● **Collected data entries**
* * * * * * * * *
import Summits.QuantumFields.YangMills.Theorems.LangevinControlUVOSLegsAtWeakCouplingCSketchSplit
import Summits.QuantumFields.YangMills.Theorems.LangevinControlUVOSLegsFromFemtoAndGapStubCollar6
import Summits.QuantumFields.YangMills.Theorems.LangevinControlUVOSLegsAtWeakCouplingCFblOfFbl6
import Summits.QuantumFields.YangMills.Theorems.LangevinControlUVOSLegsAtWeakCouplingCInheritedAmplitudeGatesDefs
import Summits.QuantumFields.YangMills.Theorems.LangevinControlUVOSLegsAtWeakCouplingCStubLowerI
import Summits.QuantumFields.YangMills.Theorems.LangevinControlUVOSLegsAtWeakCouplingCStubInherit
import HarnessLib

/-!
# Crux `OSLegsAtWeakCouplingC` (stmt-QuantumFields-16207), line `inherited-amplitude-gates`: planner skeleton (v1, crux-plan)

Card `Cruxes/OSLegsAtWeakCouplingC/Ideas/inherited-amplitude-gates.md` (ideator 1, triage r1-1/r1-2: pass, pass) turned into a
CLOSING skeleton.  The crux (H1 femto two-point package ∧ H2 femto skewness ∧ H3 gap in continuous units ⟹ weak-coupling
scheme + non-trivial, non-Gaussian OS data with a lattice gap) is, by the LANDED predicate-form glue
`Sketch.osLegsAtWeakCouplingC_of_legs` (…SketchSplit, p140922), the conjunction of three legs E0′ (`MomentBounds6`), NT
(`LowerBounds`) and lattice-E1; NT and lattice-E1 are NECESSARY (p138920 / p139098), so every line carries them.  THIS line
re-types the INPUT of the two legs E0′ and NT as femto-CUBE statements of the kind a background-field / frozen-link engine
outputs, and makes H1 load-bearing (Disproof §2 `cruxC_false_without_twoPoint`): the ABSOLUTE two-sided amplitude of the
conditional two-point function of the action density, for EVERY exterior, is INHERITED from the periodic femto torus —

  law of total covariance on a femto torus `T ⊇ cube B`:  `Cov_T(P_x, P_y) = E_T[kerCov_η(P_x, P_y)] + Cov_T(kerE_η P_x, kerE_η P_y)`,
  H1 pins the left side two-sidedly at the `(0,1)`-plane / `e₂`-axis pairs, `FBL6` sup-bounds the second term and the
  gate budget `M`, the η-RELATIVE gates `GateAxis`/`GateD` (`|K(η) − K(1)| ≤ C (M √K(1) + M² + |K(1)| κ⁻²)`, flat exterior
  `η = 1`) are SOLVED for the flat-box value `K(1)` and PROPAGATED to every exterior, and the flat-box shape fact
  `FlatShape2` passes from the pinned axis pair to the density in every direction (`stub_inherit`, provable now) —

so the engine owes only η-RELATIVE gates, the one-point boundary law `FBL6`, flat-box shape facts, the open-window fit
`FitWindow` on H1's own witnesses, and (NOT inherited: the density's `κ₃` is a duality zero at tree level) the absolute
signed conditional cumulant `FC3`.  Stubs (7; sorries ONLY here):

* `stub_boundaryLaw`  : hyps ⟹ `FBL6`                                        — ENGINE (one-point, sup over exteriors; E0′ then by the landed `stub_collar6`);
* `stub_gates`        : hyps ⟹ `GateAxis ∧ GateD`                            — ENGINE, η-relative, all exteriors (the line's bet);
* `stub_tame`         : hyps ⟹ `FlatShape2 ∧ FitWindow`                      — ENGINE on ONE tame measure each (flat box shape; fixed femto
  torus fit `n⁸Cov ≥ K (n a)⁸` on a swept β-window);
* `stub_inherit`      : `Continuous a → H1 → FitWindow → FBL6 → GateAxis → GateD → FlatShape2 → FC2I` — LANDED (lead a1, …StubInherit + 4 helpers);
* `stub_skewFloor`    : hyps ⟹ `FC3`                                         — ENGINE (absolute signed conditional `κ₃`, two-loop precision);
* `stub_lowerI`       : `a > 0 → a → 0 → FBL → FC2I → FC3 → LowerBounds`     — LANDED (p164159, …StubLowerI + TwoPoint/ThreePoint);
* `stub_latticeWardGerm` : E1C VERBATIM (the registered stub of line `Sketch`, = candidate item `LatticeWardGermC`) — ENGINE, NECESSARY.

`OSLegsAtWeakCouplingC_of` composes them through `osLegsAtWeakCouplingC_of_legs` (E0′ ⇐ `stub_collar6 ∘ stub_boundaryLaw`;
NT ⇐ `stub_lowerI` fed by `fbl_of_fbl6`, `stub_inherit` (H1 + `stub_tame` + `stub_boundaryLaw` + `stub_gates`), `stub_skewFloor`; E1 ⇐ `latticeWard_of_latticeWardGermC_pointwise ∘
stub_latticeWardGerm`) and concludes the route decl BY NAME.  Vocabulary: the landed Defs of line `dlr-collar-transfer`
(`TwoPoint`, `Skewness`, `GapInUnits`, `kerE`, `kerCov`, `depth`, `plane`, `dens`, `FBL`, `FBL6`, `FC3`, `LowerBounds`,
`MomentBounds6`); the four new predicates `GateAxis`, `GateD`, `FlatShape2`, `FitWindow` and the interface `FC2I` are defined
below (nothing asserted).  Disproof v2 honoured: §2 (H1 used essentially: it pins `K(1)` in `stub_inherit`), §3/§5 (all effort
on the non-vacuum content; the extra input is NAMED: gates + FBL6 + flat shape + fit + FC3), §6 (`Continuous a`: interval
pinning landed, bounds stated on windows), §7 (scheme chosen, nothing ∀-scheme); `-- Targets: none`; no stub is an instance of
a landed `Negative/*` lemma (FalseWithoutTwoPoint, WeakCouplingConjunct, GermAtInfinity concern the crux minus H1 / the vacuum
scheme / germs of `a`, none of which any stub asserts).  Line card `Lines/inherited-amplitude-gates.md`.
-/

set_option autoImplicit false

noncomputable section

open scoped SchwartzMap BigOperators
open MeasureTheory Filter Topology
open Literature.MathematicalPhysics.QuantumFieldTheory Literature.MathematicalPhysics.QuantumLattice
open Literature.MathematicalPhysics.AQFT Literature.Probability.LatticeModels
open Summit.QuantumFields.YangMills.Theses.LangevinControlUV (OSLegsAtWeakCouplingC)
open Summit.QuantumFields.YangMills.Cruxes.OSLegsFromFemtoAndGap.DlrCollarTransfer
open Summit.QuantumFields.YangMills.Cruxes.OSLegsAtWeakCouplingC.Sketch
  (osLegsAtWeakCouplingC_of_legs uvHyperscalingC_pointwise_iff latticeWard_of_latticeWardGermC_pointwise)

namespace Summit.QuantumFields.YangMills.Cruxes.OSLegsAtWeakCouplingC.InheritedAmplitudeGates

/-! ## §1 Vocabulary of the line

The five route-posited predicates `GateAxis`, `GateD`, `FlatShape2`, `FitWindow`, `FC2I` are LANDED verbatim (same namespace) in
`Theorems/LangevinControlUVOSLegsAtWeakCouplingCInheritedAmplitudeGatesDefs.lean` (p162966) and imported above; nothing is declared here. -/


/-! ## §2 The registered stubs (the ONLY sorries of the file) -/

/-- **stub_boundaryLaw** [ENGINE-GRADE; E0′ follows by the landed `stub_collar6`]: for a compact simple `G`, a faithful `r`
and a continuous unit map carrying H1–H3, the plane-resolved femto boundary law `FBL6` — on every femto cube, for EVERY
exterior, the conditional mean of each single-plane plaquette field at depth `d ≥ 2` is within `C₁/d⁴` of a reference value
(a boundary forces `O(1)` flux, which spreads as curvature `O(d⁻²)`; compactness + non-abelianness of `G`; Dobrushin-type
boundary-influence decay, Georgii2011 Ch. 8; Balaban1989LargeFieldII background fields; triager-2 funnel cascade kit j012977). -/
theorem stub_boundaryLaw :
    ∀ (G : Type) [Group G] [TopologicalSpace G] [IsTopologicalGroup G] [CompactSpace G]
      [MeasurableSpace G] [BorelSpace G], IsCompactSimpleLieGroup G →
      ∀ (r : LatticeRep G) (a : ℝ → ℝ), Continuous a → TwoPoint G r a → Skewness G r a → GapInUnits G r a →
        FBL6 G r a := by
  sorry

/-- **stub_gates** [ENGINE-GRADE, η-RELATIVE, ALL EXTERIORS — the line's bet and its distinctive stub]: for `(G, r, a)` as
in the crux, the scale-free covariance gates relative to the FLAT exterior: `GateAxis` (the `(0,1)`/`e₂`-axis pairs H1
pins) and `GateD` (the action density, all directions).  Intended proof: the route's frozen-link Langevin / Boué–Dupuis
engine (the cube kernel `ymSpecification` is its invariant law on fewer coordinates) or a Bałaban background-field step, run
RELATIVE to the flat background: mean shift ↦ `M`, cross term ↦ `M √K(1)`, kernel change ↦ `|K(1)| κ⁻²`; landed
infrastructure: translation covariance / consistency of `ymSpecification` (`NonSimplyConnectedLatticeGap.integral_ymSpecification_shift`,
`stub_boxInfluence_inward`, route ConvexGribovBody).  Why it might fail / cheapest falsifier: the "leak scenario" — an exterior
changing the fluctuation kernel between `x` and `y` at `O(1)` relative while every conditional mean on the collar stays within
a small `M` (classical `β = ∞` `SU(2)` minimisation on a `17⁴–25⁴` block, card §Cheapest falsifier (d)); it would force the
half-ball budget (means read on all of the depth-`(κ−2)n` region — already the form used here) or kill the multiplicative gate. -/
theorem stub_gates :
    ∀ (G : Type) [Group G] [TopologicalSpace G] [IsTopologicalGroup G] [CompactSpace G]
      [MeasurableSpace G] [BorelSpace G], IsCompactSimpleLieGroup G →
      ∀ (r : LatticeRep G) (a : ℝ → ℝ), Continuous a → TwoPoint G r a → Skewness G r a → GapInUnits G r a →
        GateAxis G r a ∧ GateD G r a := by
  sorry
* * * * * * * * *
● **What to do**
Scan the lines above for "E1C VERBATIM (the" and for "below (nothing asserted).". Repeat exactly the line holding each of them and every line in between.

● **Result for this exercise**
* `stub_latticeWardGerm` : E1C VERBATIM (the registered stub of line `Sketch`, = candidate item `LatticeWardGermC`) — ENGINE, NECESSARY.

`OSLegsAtWeakCouplingC_of` composes them through `osLegsAtWeakCouplingC_of_legs` (E0′ ⇐ `stub_collar6 ∘ stub_boundaryLaw`;
NT ⇐ `stub_lowerI` fed by `fbl_of_fbl6`, `stub_inherit` (H1 + `stub_tame` + `stub_boundaryLaw` + `stub_gates`), `stub_skewFloor`; E1 ⇐ `latticeWard_of_latticeWardGermC_pointwise ∘
stub_latticeWardGerm`) and concludes the route decl BY NAME.  Vocabulary: the landed Defs of line `dlr-collar-transfer`
(`TwoPoint`, `Skewness`, `GapInUnits`, `kerE`, `kerCov`, `depth`, `plane`, `dens`, `FBL`, `FBL6`, `FC3`, `LowerBounds`,
`MomentBounds6`); the four new predicates `GateAxis`, `GateD`, `FlatShape2`, `FitWindow` and the interface `FC2I` are defined
below (nothing asserted).  Disproof v2 honoured: §2 (H1 used essentially: it pins `K(1)` in `stub_inherit`), §3/§5 (all effort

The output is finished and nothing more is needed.